東北大震災後にいち早く、神仏にキリスト教も加わり、三教合同の慰霊・復興祈願の催しが起り、継続している。これには宗教者だけでなく市民達も準備に係わった。どちらかと言えば今はアートに係る市民が多い町だが、いざという時には思想の力も遺伝子として伝えられている町だと思う。
そうした下地をもつ市民たちの催しに、うってつけの助言者お二人を迎えることができた。先生たちのコメントをよく読んでいただきたい。
報告でも触れたかったのだが一番大切なこと、いま何が最も必要で、どう取り組んでいくべきかを、投げかけていただいたと思う。
(福澤)
これまで福澤兄を手伝っての毎回の編集作業は、PCのMSWORDの操作指南役であった。さすが6回目ともなると、わたしの役割はほぼなくなったと思ったら、これが最終号であるらしい。
昨秋、宮城県沿岸部の津波被災の荒涼たる街を見てきた。東北の太平洋沿岸各地では今、平地部は居住禁止として台地上に新しい街をつくって移住というシナリオの復興街づくりが進む。
ハッと思いついた。実は鎌倉もそうなる日が確実にありうるのだ。富士山も噴火するかもしれない。そうなると登録されたとしても世界文化遺産はどうなるのだろう。
海底のトラフと聳え立つ活火山という自然遺産に対して、文化遺産はまったく無力か。座してその日を待つばかりか、それとも「世界文化遺産の事前復興」は可能なのか。
(伊達)
本年度4月に世界遺産登録推進担当に異動になり、今回が私にとって初めてのワークショップでした。
今回のワークショップを通し、鎌倉での市民運動が古都保存法制定の原動力となったように、鎌倉の魅力を後世まで守り伝えていきたいという強い思いが脈々と受け継がれていることを、直接テーブルでの意見交換には参加していないながらも肌で感じることができました。
また、多くのテーブルで、それを実現していくためには、市民と行政との「協働」が重要であるという意見が出ていたことも特徴の一つであると思います。
本報告書の中で、赤川先生に鎌倉市の協働事業についてお褒めの言葉をいただきましたが、それに甘んじず行政も努力を続けていかなければなりません。

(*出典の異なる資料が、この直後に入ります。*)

/-- **"These together imply that `−Ĩ₁⁻(a₁,a₂;ψ) = conj Ĩ₁⁺(ā₂,ā₁;ψ)`"** (§8 p. 16): for `θ`
primitive mod `k ≠ 1`, `Y` holomorphic on the upper half-plane with `Y² = Z(·,θ)⁻¹`, `v_j ≥ 0`
and `|𝓛₁| < 2πt₀` (so the segments `𝔍(±α)` and their `β_j`-shifts lie in the upper half-plane),
and any `N`, `𝓛₂`, `α`, `a₁`, `a₂`. Pointwise on `𝔍(α)` the integrand of `Ĩ₁⁺(ā₂,ā₁;ψ)`
conjugates to minus the integrand of `Ĩ₁⁻(a₁,a₂;ψ)` at `s′ = −α + s₀ + iv`
(`conj_calCtilde_eq`, `conj_dirPoly_mul_omega`, `one_sub_conj_eq`); conjugation commutes with
`∫ dv`. [cite: Zhang2022LandauSiegel, §8 p. 16 (proof of Lemma 8.1)] -/
theorem neg_Itilde_neg_eq_conj {θ : DirichletCharacter ℂ k} (hθ : θ.IsPrimitive) (hk : k ≠ 1)
    {Y : ℂ → ℂ} (hYd : DifferentiableOn ℂ Y {s : ℂ | 0 < s.im})
    (hY : ∀ s : ℂ, 0 < s.im → Y s ^ 2 = (Zfac θ s)⁻¹) {v₁ v₂ v₃ : ℝ} (hv₁ : 0 ≤ v₁)
    (hv₂ : 0 ≤ v₂) (hv₃ : 0 ≤ v₃) (N : ℕ) (L₂ : ℝ) {t₀ L₁ : ℝ} (hL : |L₁| < 2 * π * t₀) (α : ℝ)
    (a₁ a₂ : ℕ → ℂ) :
    -Itilde θ Y v₁ v₂ v₃ N L₂ t₀ L₁ ((-α : ℝ) : ℂ) a₁ a₂
      = conj (Itilde θ Y v₁ v₂ v₃ N L₂ t₀ L₁ (α : ℂ) (fun n => conj (a₂ n)) fun n => conj (a₁ n)) := by
  rw [Itilde_def, Itilde_def, segInt_def, segInt_def, map_mul, conj_intervalIntegral,
    show conj (1 / (2 * π) : ℂ) = 1 / (2 * π) by
      rw [map_div₀, map_one, map_mul, map_ofNat, Complex.conj_ofReal],
    ← mul_neg, ← intervalIntegral.integral_neg]
  congr 1
  refine intervalIntegral.integral_congr fun v hv => ?_
  have hvabs : |v| ≤ |L₁| := abs_le_of_mem_uIcc hv
  -- the point `s = α + s₀ + iv` of `𝔍(α)` and its shifts lie in the upper half-plane
  have him : ((α : ℂ) + s0 t₀ + v * I).im = 2 * π * t₀ + v := im_add_s0_add t₀ α v
  have hs : 0 < ((α : ℂ) + s0 t₀ + v * I).im := by
    rw [him]; linarith [neg_abs_le v]
  have h₁ : 0 < ((α : ℂ) + s0 t₀ + v * I).im + v₁ := by linarith
  have h₂ : 0 < ((α : ℂ) + s0 t₀ + v * I).im + v₂ := by linarith
  have h₃ : 0 < ((α : ℂ) + s0 t₀ + v * I).im + v₃ := by linarith
  rw [map_mul, conj_calCtilde_eq hθ hk hYd hY hs h₁ h₂ h₃, conj_dirPoly_mul_omega,
    one_sub_conj_eq t₀ α v]
  have ha₁ : (fun n => conj ((fun n => conj (a₁ n)) n)) = a₁ := funext fun n => Complex.conj_conj _
  have ha₂ : (fun n => conj ((fun n => conj (a₂ n)) n)) = a₂ := funext fun n => Complex.conj_conj _
  rw [ha₁, ha₂]
  ring
/-- `(lv n ℓ : ℕ) = min ℓ n`. [folklore] -/
@[simp] theorem val_lv (n ℓ : ℕ) : ((lv n ℓ : Fin (n + 1)) : ℕ) = min ℓ n := rfl

/-- An index of level `ℓ` as an element of `Fin n`. [folklore] -/
def emb (n ℓ : ℕ) (x : Fin (sz n ℓ)) : Fin n := x.castLE (sz_le n ℓ)

/-- An index of the concentrator's output side at level `ℓ` (= an index of level `ℓ+1`) as an
element of `Fin n`. [folklore] -/
def up (n ℓ : ℕ) (y : Fin (shrink (sz n ℓ))) : Fin n :=
  y.castLE ((shrink_le _).trans (sz_le n ℓ))

/-- `up` is injective. [folklore] -/
theorem up_injective (n ℓ : ℕ) : Function.Injective (up n ℓ) :=
  Fin.castLE_injective ((shrink_le _).trans (sz_le n ℓ))

/-- The concentrator of `Literature.Combinatorics.Expanders.exists_halfConcentrator` with `a`
inputs: neighbourhoods in `Fin (shrink a)` of size `≤ 7`, Hall's condition up to `⌊a/2⌋`.
[cite: BurgisserClausenShokrollahi1997, Lemma (13.32) (PDF pp. 356–357)] -/
theorem conc_exists (a : ℕ) :
    ∃ N : Fin a → Finset (Fin (shrink a)), (∀ x, (N x).card ≤ 7) ∧
      ∀ S : Finset (Fin a), S.card ≤ a / 2 → S.card ≤ (S.biUnion N).card :=
  Literature.Combinatorics.Expanders.exists_halfConcentrator a

/-- A chosen concentrator with `a` inputs (non-constructive). [cite: BurgisserClausenShokrollahi1997, Lemma (13.32)] -/
noncomputable def conc (a : ℕ) : Fin a → Finset (Fin (shrink a)) :=
  Classical.choose (conc_exists a)

/-- Left degrees of `conc a` are `≤ 7`. [cite: BurgisserClausenShokrollahi1997, Lemma (13.32)] -/
theorem conc_card (a : ℕ) (x : Fin a) : (conc a x).card ≤ 7 :=
  (Classical.choose_spec (conc_exists a)).1 x

/-- Hall's condition for `conc a` up to `⌊a/2⌋`. [cite: BurgisserClausenShokrollahi1997, Lemma (13.32)] -/
theorem conc_hall (a : ℕ) :
    ∀ S : Finset (Fin a), S.card ≤ a / 2 → S.card ≤ (S.biUnion (conc a)).card :=
  (Classical.choose_spec (conc_exists a)).2

/-- The matching wires `(ℓ, x, in) → (ℓ, x, out)` of level `ℓ` (the bijection `σ` of
[BurgisserClausenShokrollahi1997] p. 358, here the identity). [cite: BurgisserClausenShokrollahi1997, Thm. (13.31)] -/
def directE (n ℓ : ℕ) : Finset (Vtx n × Vtx n) :=
  (univ : Finset (Fin (sz n ℓ))).image fun x => ((lv n ℓ, emb n ℓ x, false), (lv n ℓ, emb n ℓ x, true))

/-- The concentrator wires `(ℓ, x, in) → (ℓ+1, y, in)`, `y ∈ conc x` (the graph `G` of
[BurgisserClausenShokrollahi1997] p. 358). [cite: BurgisserClausenShokrollahi1997, Thm. (13.31)] -/
noncomputable def concInE (n ℓ : ℕ) : Finset (Vtx n × Vtx n) :=
  (univ : Finset (Fin (sz n ℓ))).biUnion fun x =>
    (conc (sz n ℓ) x).image fun y => ((lv n ℓ, emb n ℓ x, false), (lv n (ℓ + 1), up n ℓ y, false))

/-- The transposed concentrator wires `(ℓ+1, y, out) → (ℓ, x, out)`, `y ∈ conc x` (the graph
`Gᵀ` of [BurgisserClausenShokrollahi1997] p. 358). [cite: BurgisserClausenShokrollahi1997, Thm. (13.31)] -/
noncomputable def concOutE (n ℓ : ℕ) : Finset (Vtx n × Vtx n) :=
  (univ : Finset (Fin (sz n ℓ))).biUnion fun x =>
    (conc (sz n ℓ) x).image fun y => ((lv n (ℓ + 1), up n ℓ y, true), (lv n ℓ, emb n ℓ x, true))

今回のワークショップのように、自分の意見を発信することによって考えを整理することや、他の人の意見を聞いて視野を広げ、意見をまとめ共有していくことは、協働の第一歩であるとともに、まちづくりにもつながる作業だと言えるのではないでしょうか。
もう一つの成果として、今回の裏のテーマであった、「若者の参加」についても、全体に占める若者の人数は少なかったものの、参加していただいた多くの「若者」から、「勉強になった」「また参加したい」等の感想をいただき、ひとまず達成できたのではないかと思っています。世界遺産登録後も鎌倉のまちを後世に伝えていくためには、若い世代が真剣に鎌倉らしいまちづくりを考えていかなければならない時期にきているということを、ワークショップの中でそれぞれの世代の方が確認しあったように思います。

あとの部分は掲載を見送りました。